MATERIAL PROVIDED:
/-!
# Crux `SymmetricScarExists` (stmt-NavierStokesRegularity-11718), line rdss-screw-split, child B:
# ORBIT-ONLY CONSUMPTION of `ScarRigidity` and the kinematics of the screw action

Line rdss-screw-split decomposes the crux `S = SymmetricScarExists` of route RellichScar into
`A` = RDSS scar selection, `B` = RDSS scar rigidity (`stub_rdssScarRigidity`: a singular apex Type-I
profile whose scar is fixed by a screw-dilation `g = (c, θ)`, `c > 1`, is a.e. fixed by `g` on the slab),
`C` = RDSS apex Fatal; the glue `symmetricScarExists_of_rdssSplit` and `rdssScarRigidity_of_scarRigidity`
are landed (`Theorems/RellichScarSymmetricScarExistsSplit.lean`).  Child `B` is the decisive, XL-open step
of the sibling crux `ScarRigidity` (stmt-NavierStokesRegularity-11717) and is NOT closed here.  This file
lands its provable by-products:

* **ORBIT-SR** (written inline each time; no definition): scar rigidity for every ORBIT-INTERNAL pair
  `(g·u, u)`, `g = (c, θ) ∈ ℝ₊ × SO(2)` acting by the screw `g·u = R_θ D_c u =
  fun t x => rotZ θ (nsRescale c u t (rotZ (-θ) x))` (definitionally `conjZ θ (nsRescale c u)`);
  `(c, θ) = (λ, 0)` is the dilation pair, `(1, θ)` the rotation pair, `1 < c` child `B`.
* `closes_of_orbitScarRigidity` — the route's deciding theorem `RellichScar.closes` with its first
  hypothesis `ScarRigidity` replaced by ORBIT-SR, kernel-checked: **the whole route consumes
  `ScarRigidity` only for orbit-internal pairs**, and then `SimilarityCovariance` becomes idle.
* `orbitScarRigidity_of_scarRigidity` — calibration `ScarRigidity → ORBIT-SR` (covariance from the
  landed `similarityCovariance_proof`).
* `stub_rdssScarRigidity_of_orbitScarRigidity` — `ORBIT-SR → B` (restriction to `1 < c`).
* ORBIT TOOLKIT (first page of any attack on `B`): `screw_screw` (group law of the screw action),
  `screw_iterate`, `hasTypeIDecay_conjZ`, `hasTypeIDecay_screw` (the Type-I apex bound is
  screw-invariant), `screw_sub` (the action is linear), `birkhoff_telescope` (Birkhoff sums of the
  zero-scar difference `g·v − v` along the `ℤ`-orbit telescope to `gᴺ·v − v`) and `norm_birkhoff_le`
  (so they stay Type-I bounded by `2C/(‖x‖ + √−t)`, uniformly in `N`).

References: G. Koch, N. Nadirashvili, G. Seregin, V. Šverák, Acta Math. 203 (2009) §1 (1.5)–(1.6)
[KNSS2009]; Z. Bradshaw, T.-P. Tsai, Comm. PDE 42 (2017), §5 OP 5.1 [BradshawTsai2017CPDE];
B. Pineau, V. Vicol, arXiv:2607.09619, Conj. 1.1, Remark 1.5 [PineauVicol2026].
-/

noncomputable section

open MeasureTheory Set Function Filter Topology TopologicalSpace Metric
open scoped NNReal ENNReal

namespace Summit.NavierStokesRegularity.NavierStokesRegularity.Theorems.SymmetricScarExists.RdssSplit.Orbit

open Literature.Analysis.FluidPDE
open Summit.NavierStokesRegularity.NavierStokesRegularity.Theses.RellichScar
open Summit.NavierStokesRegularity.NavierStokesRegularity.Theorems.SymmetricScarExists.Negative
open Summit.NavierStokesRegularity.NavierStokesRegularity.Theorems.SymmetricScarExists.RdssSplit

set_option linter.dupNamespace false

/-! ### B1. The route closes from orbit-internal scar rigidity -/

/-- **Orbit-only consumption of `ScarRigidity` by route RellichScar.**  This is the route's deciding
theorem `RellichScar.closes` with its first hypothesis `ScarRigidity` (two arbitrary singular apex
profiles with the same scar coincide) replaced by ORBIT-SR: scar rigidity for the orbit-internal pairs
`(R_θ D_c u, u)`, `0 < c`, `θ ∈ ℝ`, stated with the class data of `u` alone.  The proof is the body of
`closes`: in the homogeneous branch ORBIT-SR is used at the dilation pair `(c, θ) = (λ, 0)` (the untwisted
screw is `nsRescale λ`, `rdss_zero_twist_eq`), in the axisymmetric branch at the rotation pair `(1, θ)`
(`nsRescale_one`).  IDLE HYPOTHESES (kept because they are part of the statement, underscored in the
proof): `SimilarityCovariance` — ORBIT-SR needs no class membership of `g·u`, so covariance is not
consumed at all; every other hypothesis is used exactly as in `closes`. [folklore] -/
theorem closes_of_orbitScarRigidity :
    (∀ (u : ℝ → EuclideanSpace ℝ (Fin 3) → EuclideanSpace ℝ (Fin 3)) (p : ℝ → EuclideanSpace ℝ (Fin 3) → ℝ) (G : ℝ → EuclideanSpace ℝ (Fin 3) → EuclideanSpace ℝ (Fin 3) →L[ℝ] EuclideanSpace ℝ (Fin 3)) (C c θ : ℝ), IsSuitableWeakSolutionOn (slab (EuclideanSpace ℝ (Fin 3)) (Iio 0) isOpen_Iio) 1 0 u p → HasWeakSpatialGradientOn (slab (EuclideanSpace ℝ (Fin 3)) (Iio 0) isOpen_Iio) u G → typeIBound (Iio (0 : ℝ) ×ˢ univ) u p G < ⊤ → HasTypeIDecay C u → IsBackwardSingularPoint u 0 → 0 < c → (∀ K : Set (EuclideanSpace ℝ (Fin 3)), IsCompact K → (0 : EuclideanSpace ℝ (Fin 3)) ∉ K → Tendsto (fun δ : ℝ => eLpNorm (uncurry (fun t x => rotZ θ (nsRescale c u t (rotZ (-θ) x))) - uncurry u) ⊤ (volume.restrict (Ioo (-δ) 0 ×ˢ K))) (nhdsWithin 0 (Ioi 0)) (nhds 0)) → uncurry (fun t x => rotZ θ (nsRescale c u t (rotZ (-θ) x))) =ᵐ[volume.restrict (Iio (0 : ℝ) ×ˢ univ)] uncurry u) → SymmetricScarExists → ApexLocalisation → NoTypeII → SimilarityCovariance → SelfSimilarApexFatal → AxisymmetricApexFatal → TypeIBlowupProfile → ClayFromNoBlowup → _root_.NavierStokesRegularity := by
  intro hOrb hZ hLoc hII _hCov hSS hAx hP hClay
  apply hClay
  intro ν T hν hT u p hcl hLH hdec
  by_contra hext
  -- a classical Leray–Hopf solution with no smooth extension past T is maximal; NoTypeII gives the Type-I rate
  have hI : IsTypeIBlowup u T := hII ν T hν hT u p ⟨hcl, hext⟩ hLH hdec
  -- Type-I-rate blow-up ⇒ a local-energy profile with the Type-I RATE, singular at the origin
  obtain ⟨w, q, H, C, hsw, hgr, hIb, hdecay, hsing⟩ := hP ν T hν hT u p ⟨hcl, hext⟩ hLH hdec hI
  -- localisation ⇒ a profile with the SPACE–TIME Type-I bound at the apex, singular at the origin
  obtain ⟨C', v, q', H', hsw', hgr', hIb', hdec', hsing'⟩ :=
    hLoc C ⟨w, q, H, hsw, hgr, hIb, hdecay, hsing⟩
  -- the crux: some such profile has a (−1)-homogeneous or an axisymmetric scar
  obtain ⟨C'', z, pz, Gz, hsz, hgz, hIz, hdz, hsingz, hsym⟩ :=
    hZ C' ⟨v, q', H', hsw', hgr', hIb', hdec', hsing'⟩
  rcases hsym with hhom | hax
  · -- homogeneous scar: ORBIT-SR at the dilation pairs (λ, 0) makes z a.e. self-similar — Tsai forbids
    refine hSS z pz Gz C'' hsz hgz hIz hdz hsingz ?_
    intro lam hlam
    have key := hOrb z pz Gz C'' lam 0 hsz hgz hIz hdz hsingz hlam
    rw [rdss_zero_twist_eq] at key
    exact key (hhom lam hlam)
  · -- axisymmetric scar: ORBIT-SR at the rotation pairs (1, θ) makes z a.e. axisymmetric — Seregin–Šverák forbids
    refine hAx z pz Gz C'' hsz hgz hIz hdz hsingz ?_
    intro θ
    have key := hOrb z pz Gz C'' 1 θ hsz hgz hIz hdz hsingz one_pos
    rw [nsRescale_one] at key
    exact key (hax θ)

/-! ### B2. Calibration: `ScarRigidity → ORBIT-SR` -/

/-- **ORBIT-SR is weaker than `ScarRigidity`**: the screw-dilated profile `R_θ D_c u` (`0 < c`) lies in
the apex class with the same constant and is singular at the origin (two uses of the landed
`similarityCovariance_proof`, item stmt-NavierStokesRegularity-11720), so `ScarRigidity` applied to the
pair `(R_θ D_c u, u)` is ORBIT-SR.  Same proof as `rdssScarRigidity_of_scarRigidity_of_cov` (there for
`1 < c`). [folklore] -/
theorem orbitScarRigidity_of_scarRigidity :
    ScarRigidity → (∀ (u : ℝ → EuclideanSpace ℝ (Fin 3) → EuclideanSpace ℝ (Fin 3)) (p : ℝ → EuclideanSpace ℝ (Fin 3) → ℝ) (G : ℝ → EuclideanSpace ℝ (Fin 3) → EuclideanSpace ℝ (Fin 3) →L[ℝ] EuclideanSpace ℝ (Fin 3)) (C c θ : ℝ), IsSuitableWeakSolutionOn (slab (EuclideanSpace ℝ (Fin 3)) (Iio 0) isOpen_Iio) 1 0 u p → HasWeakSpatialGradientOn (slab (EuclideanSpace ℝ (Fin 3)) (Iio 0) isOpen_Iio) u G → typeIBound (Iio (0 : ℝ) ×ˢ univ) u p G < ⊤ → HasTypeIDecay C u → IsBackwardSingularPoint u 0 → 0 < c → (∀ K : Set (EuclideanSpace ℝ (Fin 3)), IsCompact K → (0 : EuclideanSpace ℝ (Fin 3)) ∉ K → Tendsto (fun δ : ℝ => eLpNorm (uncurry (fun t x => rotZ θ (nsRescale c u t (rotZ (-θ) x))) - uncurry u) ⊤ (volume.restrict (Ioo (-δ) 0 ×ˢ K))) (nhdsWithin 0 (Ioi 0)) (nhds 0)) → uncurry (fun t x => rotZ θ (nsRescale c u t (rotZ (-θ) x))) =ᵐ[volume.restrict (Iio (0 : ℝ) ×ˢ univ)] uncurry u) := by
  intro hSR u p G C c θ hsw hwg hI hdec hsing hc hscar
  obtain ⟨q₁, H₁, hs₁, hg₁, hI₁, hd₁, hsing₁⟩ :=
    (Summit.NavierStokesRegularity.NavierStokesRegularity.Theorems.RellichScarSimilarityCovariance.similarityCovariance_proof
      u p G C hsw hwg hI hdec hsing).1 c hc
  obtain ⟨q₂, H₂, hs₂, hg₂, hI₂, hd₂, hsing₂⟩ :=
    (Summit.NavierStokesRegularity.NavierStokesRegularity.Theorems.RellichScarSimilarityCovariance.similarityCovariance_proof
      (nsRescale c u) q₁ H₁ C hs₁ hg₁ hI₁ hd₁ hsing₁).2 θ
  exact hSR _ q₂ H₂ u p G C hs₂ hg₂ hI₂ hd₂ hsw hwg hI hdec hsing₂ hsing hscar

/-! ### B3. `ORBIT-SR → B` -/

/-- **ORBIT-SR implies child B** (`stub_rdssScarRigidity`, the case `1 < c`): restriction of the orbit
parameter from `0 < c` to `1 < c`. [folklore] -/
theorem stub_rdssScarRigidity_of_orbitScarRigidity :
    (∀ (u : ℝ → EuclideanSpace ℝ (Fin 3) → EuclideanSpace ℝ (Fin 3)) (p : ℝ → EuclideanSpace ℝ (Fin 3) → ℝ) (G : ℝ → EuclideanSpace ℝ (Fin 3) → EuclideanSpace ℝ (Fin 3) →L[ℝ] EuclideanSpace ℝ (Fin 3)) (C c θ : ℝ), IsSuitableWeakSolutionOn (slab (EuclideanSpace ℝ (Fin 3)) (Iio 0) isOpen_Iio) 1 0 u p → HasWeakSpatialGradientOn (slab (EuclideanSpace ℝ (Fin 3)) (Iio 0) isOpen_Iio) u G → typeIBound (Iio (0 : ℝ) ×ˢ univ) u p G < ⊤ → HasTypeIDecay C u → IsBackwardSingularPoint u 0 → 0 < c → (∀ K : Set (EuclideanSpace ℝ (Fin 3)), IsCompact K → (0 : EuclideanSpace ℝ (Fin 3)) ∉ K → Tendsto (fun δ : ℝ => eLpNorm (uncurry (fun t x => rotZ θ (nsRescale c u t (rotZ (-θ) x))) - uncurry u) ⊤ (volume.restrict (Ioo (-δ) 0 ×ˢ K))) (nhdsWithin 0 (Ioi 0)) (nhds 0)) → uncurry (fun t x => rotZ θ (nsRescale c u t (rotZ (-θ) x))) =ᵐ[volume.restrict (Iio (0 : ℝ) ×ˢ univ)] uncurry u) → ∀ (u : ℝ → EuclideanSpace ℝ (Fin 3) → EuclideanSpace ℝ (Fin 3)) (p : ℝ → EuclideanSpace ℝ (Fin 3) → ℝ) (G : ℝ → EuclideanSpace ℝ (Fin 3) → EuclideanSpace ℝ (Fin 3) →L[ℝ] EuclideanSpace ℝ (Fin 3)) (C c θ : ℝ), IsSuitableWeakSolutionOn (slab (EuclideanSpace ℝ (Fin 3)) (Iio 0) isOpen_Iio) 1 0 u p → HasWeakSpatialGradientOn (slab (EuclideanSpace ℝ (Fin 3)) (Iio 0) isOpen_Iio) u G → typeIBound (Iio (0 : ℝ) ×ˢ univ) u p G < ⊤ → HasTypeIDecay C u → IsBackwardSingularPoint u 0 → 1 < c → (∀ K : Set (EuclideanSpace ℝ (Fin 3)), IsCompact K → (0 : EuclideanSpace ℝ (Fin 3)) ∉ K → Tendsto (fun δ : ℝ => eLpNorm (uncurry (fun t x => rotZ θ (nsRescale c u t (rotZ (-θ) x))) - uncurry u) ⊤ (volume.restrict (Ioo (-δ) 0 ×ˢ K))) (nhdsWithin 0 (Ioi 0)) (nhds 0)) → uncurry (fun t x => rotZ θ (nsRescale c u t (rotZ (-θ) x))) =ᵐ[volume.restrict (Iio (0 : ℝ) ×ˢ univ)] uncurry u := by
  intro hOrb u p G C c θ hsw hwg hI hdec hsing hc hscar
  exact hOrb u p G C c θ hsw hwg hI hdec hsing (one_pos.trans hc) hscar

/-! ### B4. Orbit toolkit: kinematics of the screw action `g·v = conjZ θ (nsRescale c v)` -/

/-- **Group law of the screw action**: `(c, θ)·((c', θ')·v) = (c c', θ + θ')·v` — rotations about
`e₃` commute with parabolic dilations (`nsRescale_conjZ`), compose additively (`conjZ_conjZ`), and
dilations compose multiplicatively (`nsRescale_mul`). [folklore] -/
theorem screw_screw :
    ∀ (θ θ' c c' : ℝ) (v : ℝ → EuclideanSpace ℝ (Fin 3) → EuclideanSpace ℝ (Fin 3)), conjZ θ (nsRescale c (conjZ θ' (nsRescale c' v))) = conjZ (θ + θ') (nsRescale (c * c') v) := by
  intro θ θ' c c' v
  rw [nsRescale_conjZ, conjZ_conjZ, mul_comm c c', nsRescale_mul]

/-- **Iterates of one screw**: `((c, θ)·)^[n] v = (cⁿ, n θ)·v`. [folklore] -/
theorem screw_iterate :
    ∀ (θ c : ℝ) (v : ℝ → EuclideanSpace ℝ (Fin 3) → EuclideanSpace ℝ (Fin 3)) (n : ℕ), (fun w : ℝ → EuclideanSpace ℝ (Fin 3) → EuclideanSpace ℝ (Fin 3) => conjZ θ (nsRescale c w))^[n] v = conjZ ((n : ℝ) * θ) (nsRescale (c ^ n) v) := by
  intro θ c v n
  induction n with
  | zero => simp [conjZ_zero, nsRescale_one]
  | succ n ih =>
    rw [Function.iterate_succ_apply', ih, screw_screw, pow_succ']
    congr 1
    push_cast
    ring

WORK INSTRUCTION:
Your task is to copy every line in the entries that holds the string "hsing₂".

EXERCISE ANSWER:
  obtain ⟨q₂, H₂, hs₂, hg₂, hI₂, hd₂, hsing₂⟩ :=
  exact hSR _ q₂ H₂ u p G C hs₂ hg₂ hI₂ hd₂ hsw hwg hI hdec hsing₂ hsing hscar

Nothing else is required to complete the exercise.